Clustering by Mining Density Distributions and Splitting Manifold Structure
Zhichang Xu, Zhiguo Long, Hua Meng
TL;DR
This paper tackles the scalability and robustness of spectral clustering on structurally complex data by replacing granular-ball micro-clusters with locally derived pseudo-clusters built from density estimates. It introduces a manifold-curvature guided splitting rule to produce more convex sub-clusters, enabling a simple Euclidean-based similarity between pseudo-clusters and reducing reliance on global shapes. The approach, MDMSC, combines three stages—constructing pseudo-clusters via density peaks, curvature-based splitting, and spectral clustering on pseudo-clusters—achieving superior adaptability and accuracy across synthetic and real datasets, with favorable running times in many cases.
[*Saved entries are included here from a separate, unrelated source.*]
import Literature.AlgebraicGeometry.Motives.ProjectiveBundlePoleOrders
import HarnessLib

/-!
# Polynomial point counts are inherited by `X × ℙⁿ`:
# `#X(𝔽_{q^m}) = Σ_{r≤N} c_r q^{rm}` ⟹ `#(X × ℙⁿ)(𝔽_{q^m}) = Σ_{s≤N+n} (Σ_{i≤n, i≤s, s−i≤N} c_{s−i}) q^{sm}`;
# hence `H^{2r}(X × ℙⁿ)(r)` is generalized-unipotent under every `φ_r(Fᵐ)`, the pole orders of
# `Z((X × ℙⁿ) ⊗ 𝔽_{q^m})` are the Betti numbers, and the even Betti numbers of `X × ℙⁿ` follow from POLE ORDERS

Topic `Literature/AlgebraicGeometry/Motives`; THEOREMS ONLY (no definition, no instance, no named fact; D-0026).
Makes the engine of g52-#7 (`maxGenEigenspace_ρTwist_pow_eq_top_of_pointCount_eq_sum`,
`hasPoleOfOrderAt_zetaSeriesPow_of_pointCount_eq_sum`) run on projective bundles `X × ℙⁿ` and cross-checks it
against g52-#11's count `ord_{(q^m)^{−r}} Z_m(X × ℙⁿ) = Σᵢ dim H^{2(r−i)}(X)(r−i)_{(φ^m),1}`.

* §1 (pure algebra): **`sum_range_mul_geom_sum_eq`** (`(Σ_{r≤N} c_r xʳ)(Σ_{i≤n} xⁱ) = Σ_{s≤N+n} c'_s xˢ`,
  `c'_s = Σ_{i≤n, i≤s, s−i≤N} c_{s−i}` — the Cauchy product with `1 + x + ⋯ + xⁿ`).
* §2 (E-free): **`pointCount_tensor_projectiveSpace_cast_eq_sum`** (the polynomial-count normal form of
  `Motives/PolynomialPointCountsBettiNumbers` for `X × ℙⁿ` from that of `X`).
* §3 (`E` with the trace formula, `χ(φ) = q`, RH for `X × ℙⁿ`):
  **`GaloisWeilCohomology.maxGenEigenspace_ρTwist_pow_tensor_projectiveSpace_eq_top_of_pointCount_eq_sum`**
  (`H^{2r}(X × ℙⁿ)(r) = H^{2r}(X × ℙⁿ)(r)_{(φ_r(Fᵐ)),1}`, every `r`, `m`),
  **`hasPoleOfOrderAt_zetaSeriesPow_tensor_projectiveSpace_finrank_of_pointCount_eq_sum`**
  (`ord_{(q^m)^{−r}} Z_m(X × ℙⁿ) = b_{2r}(X × ℙⁿ)`, `r ≤ d + n`, every `m ≥ 1`),
  **`finrank_tensor_projectiveSpace_two_mul_of_pointCount_eq_sum`** (`b_{2r}(X × ℙⁿ) = Σ_{i≤n, i≤r, r−i≤d} b_{2(r−i)}(X)`
  for `r ≤ d + n` — the projective bundle formula for the even Betti numbers obtained by comparing two pole-order
  computations, `HasPoleOfOrderAt.unique`), `algebraicClasses_tensor_projectiveSpace_eq_top_of_pointCount_eq_sum`
  (`S` and `T` for `X × ℙⁿ` ⟹ all of `H^{2r}(X × ℙⁿ)` algebraic).

HC is not touched.

## References

* [Gottsche1993] L. Göttsche, Hilbert Schemes of Zero-Dimensional Subschemes of Smooth Varieties, LNM 1572 (1993),
  §1.2 Remark 1.2.2 (`p(X̄, −z) = F(z², p(S̄, −z))`, `F(t,s) = (1 + t + ⋯ + tⁿ)s` for `X = S × ℙⁿ`).
* [TateWoodsHole1965] J. Tate, Algebraic cycles and poles of zeta functions (1965), §3.
* [Kahn2020] B. Kahn, Zeta and L-Functions of Varieties and Motives (2020), Prop. 2.3 (4), (5); §6.14 Conj. 6.52, Th. 6.53.
* [Tate1994] J. Tate, Conjectures on algebraic cycles in ℓ-adic cohomology (1994), §2 Th. 2.9.
* [Milne1986ValuesZetaFunctionsFiniteFields] J. S. Milne, Amer. J. Math. 108 (1986), §8 Prop. 8.2.
* [Hartshorne1977] R. Hartshorne, Algebraic Geometry (1977), App. C Ex. 5.2; II Ex. 4.9.
* Tree: `Motives/PolynomialPointCountsBettiNumbers`, `Motives/ZetaFunctionOfProjectiveSpaceOverBase`
  (`pointCount_tensor_projectiveSpace`), `Motives/ProjectiveSpaceFiniteFieldCohomology` (`isSmoothProjective_tensor_projectiveSpace`,
  `finrank_tensor_projectiveSpace`), `Motives/SplitQuadricConstantFieldExtensions` (g52-#7), `Motives/ProjectiveBundlePoleOrders` (g52-#11).

## Provenance

Lane `lit-hodgefound` (summit `HodgeConjecture`, Track 2 foundations library, Layer B: motives ∕ varieties over finite
fields), seat `lit-hodgefound-p29` (literature-prover, generation 52, row g52-#12).
-/

universe u v

open Polynomial Finset CategoryTheory MonoidalCategory AlgebraicGeometry
open Literature.AlgebraicGeometry.Kahn2003 (HasPoleOfOrderAt)

noncomputable section

namespace Literature.AlgebraicGeometry.Motives

/-! ### §1 The Cauchy product with `1 + x + ⋯ + xⁿ` -/

/-- **`(Σ_{r≤N} c_r xʳ) · (Σ_{i≤n} xⁱ) = Σ_{s≤N+n} (Σ_{i≤n, i≤s, s−i≤N} c_{s−i}) xˢ`** — the coefficients of the product
with the point count `1 + x + ⋯ + xⁿ` of `ℙⁿ` (`x = q^m`), Göttsche's `F(t, s) = (1 + t + ⋯ + tⁿ)s`.
[cite: Gottsche1993, §1.2 Remark 1.2.2] -/
theorem sum_range_mul_geom_sum_eq (c : ℕ → ℚ) (N n : ℕ) (x : ℚ) :
    (∑ r ∈ Finset.range (N + 1), c r * x ^ r) * (∑ i ∈ Finset.range (n + 1), x ^ i) =
      ∑ s ∈ Finset.range (N + n + 1),
        (∑ i ∈ Finset.range (n + 1), if i ≤ s ∧ s - i ≤ N then c (s - i) else 0) * x ^ s := by
  -- for fixed `i`, the inner sum over `s` is the sum over `r = s − i ≤ N`
  have key : ∀ i ∈ Finset.range (n + 1),
      ∑ s ∈ Finset.range (N + n + 1), (if i ≤ s ∧ s - i ≤ N then c (s - i) else 0) * x ^ s =
        ∑ r ∈ Finset.range (N + 1), c r * x ^ (r + i) := by
    intro i hi
    rw [Finset.mem_range] at hi
    have himg : ∑ r ∈ Finset.range (N + 1), c r * x ^ (r + i) =
        ∑ s ∈ (Finset.range (N + 1)).image (fun r => r + i),
          (if i ≤ s ∧ s - i ≤ N then c (s - i) else 0) * x ^ s := by
      rw [Finset.sum_image (fun r _ r' _ h => by simpa using h)]
      refine Finset.sum_congr rfl fun r hr => ?_
      rw [Finset.mem_range] at hr
      rw [if_pos ⟨by omega, by omega⟩, add_tsub_cancel_right]
    rw [himg]
    symm
    refine Finset.sum_subset (fun s hs => ?_) (fun s _ hns => ?_)
    · obtain ⟨r, hr, rfl⟩ := Finset.mem_image.mp hs
      rw [Finset.mem_range] at hr ⊢
      omega
    · rw [if_neg, zero_mul]
      rintro ⟨h1, h2⟩
      exact hns (Finset.mem_image.mpr ⟨s - i, Finset.mem_range.mpr (by omega), by omega⟩)
  calc (∑ r ∈ Finset.range (N + 1), c r * x ^ r) * (∑ i ∈ Finset.range (n + 1), x ^ i)
      = ∑ r ∈ Finset.range (N + 1), ∑ i ∈ Finset.range (n + 1), c r * x ^ (r + i) := by
        rw [Finset.sum_mul_sum]
        refine Finset.sum_congr rfl fun r _ => Finset.sum_congr rfl fun i _ => ?_
        rw [pow_add, mul_assoc]
    _ = ∑ i ∈ Finset.range (n + 1), ∑ r ∈ Finset.range (N + 1), c r * x ^ (r + i) := Finset.sum_comm
    _ = ∑ i ∈ Finset.range (n + 1), ∑ s ∈ Finset.range (N + n + 1),
          (if i ≤ s ∧ s - i ≤ N then c (s - i) else 0) * x ^ s :=
        Finset.sum_congr rfl fun i hi => (key i hi).symm
    _ = ∑ s ∈ Finset.range (N + n + 1),
          (∑ i ∈ Finset.range (n + 1), if i ≤ s ∧ s - i ≤ N then c (s - i) else 0) * x ^ s := by
        rw [Finset.sum_comm]
        exact Finset.sum_congr rfl fun s _ => by rw [Finset.sum_mul]

/-! ### §2 `X × ℙⁿ` has polynomial point counts when `X` has -/

section EFree

variable {k : Type u} [Field k] [Finite k] (X : SchemeOver k)

/-- **`#X(𝔽_{q^m}) = Σ_{r≤N} c_r q^{rm}` for all `m ≥ 1` ⟹ `#(X × ℙⁿ)(𝔽_{q^m}) = Σ_{s≤N+n} c'_s q^{sm}`** with
`c'_s = Σ_{i≤n, i≤s, s−i≤N} c_{s−i}` (`#(X × ℙⁿ) = #X · (1 + q^m + ⋯ + q^{nm})`, the tree's
`pointCount_tensor_projectiveSpace`), in the normal form of `Motives/PolynomialPointCountsBettiNumbers`.
[cite: Gottsche1993, §1.2 Remark 1.2.2] [cite: Hartshorne1977, App. C Ex. 5.2] -/
theorem pointCount_tensor_projectiveSpace_cast_eq_sum {c : ℕ → ℚ} {N : ℕ}
    (hc : ∀ m : ℕ, 0 < m →
      (pointCount X m : ℚ) = ∑ r ∈ Finset.range (N + 1), c r * (Nat.card k : ℚ) ^ (r * m))
    (n : ℕ) {m : ℕ} (hm : 0 < m) :
    (pointCount (X ⊗ projectiveSpace n k) m : ℚ) =
      ∑ s ∈ Finset.range (N + n + 1),
        (∑ i ∈ Finset.range (n + 1), if i ≤ s ∧ s - i ≤ N then c (s - i) else 0) *
          (Nat.card k : ℚ) ^ (s * m) := by
  have h1 : ∑ r ∈ Finset.range (N + 1), c r * (Nat.card k : ℚ) ^ (r * m) =
      ∑ r ∈ Finset.range (N + 1), c r * ((Nat.card k : ℚ) ^ m) ^ r :=
    Finset.sum_congr rfl fun r _ => by rw [mul_comm r m, pow_mul]
  have h2 : ((∑ i ∈ Finset.range (n + 1), Nat.card k ^ (m * i) : ℕ) : ℚ) =
      ∑ i ∈ Finset.range (n + 1), ((Nat.card k : ℚ) ^ m) ^ i := by
    rw [Nat.cast_sum]
    exact Finset.sum_congr rfl fun i _ => by rw [Nat.cast_pow, pow_mul]
  have h3 : ∑ s ∈ Finset.range (N + n + 1),
        (∑ i ∈ Finset.range (n + 1), if i ≤ s ∧ s - i ≤ N then c (s - i) else 0) * (Nat.card k : ℚ) ^ (s * m) =
      ∑ s ∈ Finset.range (N + n + 1),
        (∑ i ∈ Finset.range (n + 1), if i ≤ s ∧ s - i ≤ N then c (s - i) else 0) * ((Nat.card k : ℚ) ^ m) ^ s :=
    Finset.sum_congr rfl fun s _ => by rw [mul_comm s m, pow_mul]
  rw [pointCount_tensor_projectiveSpace X hm, Nat.cast_mul, hc m hm, h1, h2, h3]
  exact sum_range_mul_geom_sum_eq c N n _

end EFree

/-! ### §3 In cohomology: the projective bundle inherits the Tate-type statements -/

namespace GaloisWeilCohomology

variable {k : Type u} [Field k] [Finite k] {K : Type v} [Field K] [CharZero K]
  {χ : Field.absoluteGaloisGroup k →* Kˣ} (E : GaloisWeilCohomology k K χ)
variable {d : ℕ} {X : SchemeOver k}

/-- **`H^{2r}(X × ℙⁿ)(r) = H^{2r}(X × ℙⁿ)(r)_{(φ_r(Fᵐ)),1}` for every `r` and every `m`** when `X` has polynomial point
counts (g52-#7's engine on the inherited counts of §2). [cite: Gottsche1993, §1.2 Remark 1.2.2] [cite: Tate1994, §2 Th. 2.9] -/
theorem maxGenEigenspace_ρTwist_pow_tensor_projectiveSpace_eq_top_of_pointCount_eq_sum
    (hE : E.HasLefschetzTraceFormula) (hχ : ((χ (arithFrob k) : Kˣ) : K) = Nat.card k)
    (hX : IsSmoothProjective d X) (n : ℕ)
    (hRH : E.WeilRiemannHypothesisFor (X ⊗ projectiveSpace n k) (d + n)) {c : ℕ → ℚ} {N : ℕ}
    (hc : ∀ m : ℕ, 0 < m →
      (pointCount X m : ℚ) = ∑ r ∈ Finset.range (N + 1), c r * (Nat.card k : ℚ) ^ (r * m))
    (r m : ℕ) :
    Module.End.maxGenEigenspace (E.ρTwist (X ⊗ projectiveSpace n k) (2 * r) r (geomFrob k ^ m)) 1 = ⊤ :=
  E.maxGenEigenspace_ρTwist_pow_eq_top_of_pointCount_eq_sum hE hχ (isSmoothProjective_tensor_projectiveSpace hX n)
    hRH (c := fun s => ∑ i ∈ Finset.range (n + 1), if i ≤ s ∧ s - i ≤ N then c (s - i) else 0)
    (fun _ hm => pointCount_tensor_projectiveSpace_cast_eq_sum X hc n hm) r m

/-- **`ord_{(q^m)^{−r}} Z((X × ℙⁿ) ⊗ 𝔽_{q^m}) = b_{2r}(X × ℙⁿ)` for every `m ≥ 1`, `r ≤ d + n`** when `X` has
polynomial point counts. [cite: TateWoodsHole1965, §3] [cite: Kahn2020, §6.14 Conj. 6.52] [cite: Gottsche1993, §1.2 Remark 1.2.2] -/
theorem hasPoleOfOrderAt_zetaSeriesPow_tensor_projectiveSpace_finrank_of_pointCount_eq_sum
    (hE : E.HasLefschetzTraceFormula) (hχ : ((χ (arithFrob k) : Kˣ) : K) = Nat.card k)
    (hX : IsSmoothProjective d X) (n : ℕ)
    (hRH : E.WeilRiemannHypothesisFor (X ⊗ projectiveSpace n k) (d + n)) {c : ℕ → ℚ} {N : ℕ}
    (hc : ∀ m : ℕ, 0 < m →
      (pointCount X m : ℚ) = ∑ r ∈ Finset.range (N + 1), c r * (Nat.card k : ℚ) ^ (r * m))
    {r : ℕ} (hr : r ≤ d + n) {m : ℕ} (hm : 0 < m) :
    HasPoleOfOrderAt (zetaSeriesPow (X ⊗ projectiveSpace n k) m) ((((Nat.card k : ℚ) ^ m) ^ r)⁻¹)
      (Module.finrank K (E.obj (X ⊗ projectiveSpace n k) (2 * r))) :=
  E.hasPoleOfOrderAt_zetaSeriesPow_of_pointCount_eq_sum hE hχ (isSmoothProjective_tensor_projectiveSpace hX n)
    hRH (c := fun s => ∑ i ∈ Finset.range (n + 1), if i ≤ s ∧ s - i ≤ N then c (s - i) else 0)
    (fun _ hm => pointCount_tensor_projectiveSpace_cast_eq_sum X hc n hm) hr hm

/-- **The even Betti numbers of the projective bundle from pole orders: `b_{2r}(X × ℙⁿ) = Σ_{i≤n, i≤r, r−i≤d} b_{2(r−i)}(X)`**
(`r ≤ d + n`) for `X` with polynomial point counts — two computations of `ord_{q^{−r}} Z(X × ℙⁿ)` (the inherited
polynomial count above; g52-#11's transfer from `X`) compared by `HasPoleOfOrderAt.unique`.
[cite: Gottsche1993, §1.2 Remark 1.2.2] [cite: TateWoodsHole1965, §3] -/
theorem finrank_tensor_projectiveSpace_two_mul_of_pointCount_eq_sum
    (hE : E.HasLefschetzTraceFormula) (hχ : ((χ (arithFrob k) : Kˣ) : K) = Nat.card k)
    (hX : IsSmoothProjective d X) (hXRH : E.WeilRiemannHypothesisFor X d) (n : ℕ)
    (hRH : E.WeilRiemannHypothesisFor (X ⊗ projectiveSpace n k) (d + n)) {c : ℕ → ℚ} {N : ℕ}
    (hc : ∀ m : ℕ, 0 < m →
      (pointCount X m : ℚ) = ∑ r ∈ Finset.range (N + 1), c r * (Nat.card k : ℚ) ^ (r * m))
    {r : ℕ} (hr : r ≤ d + n) :
    Module.finrank K (E.obj (X ⊗ projectiveSpace n k) (2 * r)) =
      ∑ i ∈ Finset.range (n + 1), if i ≤ r ∧ r - i ≤ d then Module.finrank K (E.obj X (2 * (r - i))) else 0 :=
  (E.hasPoleOfOrderAt_zetaSeriesPow_tensor_projectiveSpace_finrank_of_pointCount_eq_sum hE hχ hX n hRH hc hr
      one_pos).unique
    (E.hasPoleOfOrderAt_zetaSeriesPow_tensor_projectiveSpace_of_pointCount_eq_sum hE hχ hX hXRH hc n one_pos r)

/-- **`φ_r` semisimple at `1` on `H^{2r}(X × ℙⁿ)` ⟹ `φ_r(Fᵐ) = 1` there for every `m`** (polynomial counts for `X`).
[cite: Kahn2020, §6.14 Th. 6.53] [cite: Milne1986ValuesZetaFunctionsFiniteFields, §8 Prop. 8.2] -/
theorem ker_ρTwist_pow_sub_one_tensor_projectiveSpace_eq_top_of_pointCount_eq_sum
    (hE : E.HasLefschetzTraceFormula) (hχ : ((χ (arithFrob k) : Kˣ) : K) = Nat.card k)
    (hX : IsSmoothProjective d X) (n : ℕ)
    (hRH : E.WeilRiemannHypothesisFor (X ⊗ projectiveSpace n k) (d + n)) {c : ℕ → ℚ} {N : ℕ}
    (hc : ∀ m : ℕ, 0 < m →
      (pointCount X m : ℚ) = ∑ r ∈ Finset.range (N + 1), c r * (Nat.card k : ℚ) ^ (r * m))
    (r : ℕ)
    (hS : LinearMap.ker (E.ρTwist (X ⊗ projectiveSpace n k) (2 * r) r (geomFrob k) - 1) ⊓
      LinearMap.range (E.ρTwist (X ⊗ projectiveSpace n k) (2 * r) r (geomFrob k) - 1) = ⊥) (m : ℕ) :
    LinearMap.ker (E.ρTwist (X ⊗ projectiveSpace n k) (2 * r) r (geomFrob k ^ m) - 1) = ⊤ :=
  E.ker_ρTwist_pow_sub_one_eq_top_of_pointCount_eq_sum hE hχ (isSmoothProjective_tensor_projectiveSpace hX n)
    hRH (c := fun s => ∑ i ∈ Finset.range (n + 1), if i ≤ s ∧ s - i ≤ N then c (s - i) else 0)
    (fun _ hm => pointCount_tensor_projectiveSpace_cast_eq_sum X hc n hm) r hS m

/-- **All of `H^{2r}(X × ℙⁿ)` is algebraic, granted `S` and `T` (Milne's Frobenius form `K·Aʳ = Ker(φ_r − 1)`) for
`X × ℙⁿ` in codimension `r`** (polynomial counts for `X`; the tree's `algebraicClasses_eq_top_of_pointCount_eq_sum`
on the inherited counts). [cite: Tate1994, §2 Th. 2.9] [cite: Milne1986ValuesZetaFunctionsFiniteFields, §8 Prop. 8.2] -/
theorem algebraicClasses_tensor_projectiveSpace_eq_top_of_pointCount_eq_sum
    (hE : E.HasLefschetzTraceFormula) (hχ : ((χ (arithFrob k) : Kˣ) : K) = Nat.card k)
    (hX : IsSmoothProjective d X) (n : ℕ)
    (hRH : E.WeilRiemannHypothesisFor (X ⊗ projectiveSpace n k) (d + n)) {c : ℕ → ℚ} {N : ℕ}
    (hc : ∀ m : ℕ, 0 < m →
      (pointCount X m : ℚ) = ∑ r ∈ Finset.range (N + 1), c r * (Nat.card k : ℚ) ^ (r * m))
    (r : ℕ)
    (hS : LinearMap.ker (E.ρTwist (X ⊗ projectiveSpace n k) (2 * r) r (geomFrob k) - 1) ⊓
      LinearMap.range (E.ρTwist (X ⊗ projectiveSpace n k) (2 * r) r (geomFrob k) - 1) = ⊥)
    (hT : E.algebraicClasses (X ⊗ projectiveSpace n k) r =
      LinearMap.ker (E.ρTwist (X ⊗ projectiveSpace n k) (2 * r) r (geomFrob k) - 1)) :
    E.algebraicClasses (X ⊗ projectiveSpace n k) r = ⊤ :=
  E.algebraicClasses_eq_top_of_pointCount_eq_sum hE hχ (isSmoothProjective_tensor_projectiveSpace hX n) hRH
    (c := fun s => ∑ i ∈ Finset.range (n + 1), if i ≤ s ∧ s - i ≤ N then c (s - i) else 0)
    (fun _ hm => pointCount_tensor_projectiveSpace_cast_eq_sum X hc n hm) r hS hT

end GaloisWeilCohomology

end Literature.AlgebraicGeometry.Motives

end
The work demonstrates that incorporating local structure and manifold-aware splitting yields practical improvements for large-scale clustering tasks and offers avenues for parallelization and adaptive hyperparameter tuning.
Abstract
Spectral clustering requires the time-consuming decomposition of the Laplacian matrix of the similarity graph, thus limiting its applicability to large datasets. To improve the efficiency of spectral clustering, a top-down approach was recently proposed, which first divides the data into several micro-clusters (granular-balls), then splits these micro-clusters when they are not ``compact'', and finally uses these micro-clusters as nodes to construct a similarity graph for more efficient spectral clustering. However, this top-down approach is challenging to adapt to unevenly distributed or structurally complex data. This is because constructing micro-clusters as a rough ball struggles to capture the shape and structure of data in a local range, and the simplistic splitting rule that solely targets ``compactness'' is susceptible to noise and variations in data density and leads to micro-clusters with varying shapes, making it challenging to accurately measure the similarity between them. To resolve these issues and improve spectral clustering, this paper first proposes to start from local structures to obtain micro-clusters, such that the complex structural information inside local neighborhoods is well captured by them. Moreover, by noting that Euclidean distance is more suitable for convex sets, this paper further proposes a data splitting rule that couples local density and data manifold structures, so that the similarities of the obtained micro-clusters can be easily characterized. A novel similarity measure between micro-clusters is then proposed for the final spectral clustering. A series of experiments based on synthetic and real-world datasets demonstrate that the proposed method has better adaptability to structurally complex data than granular-ball based methods.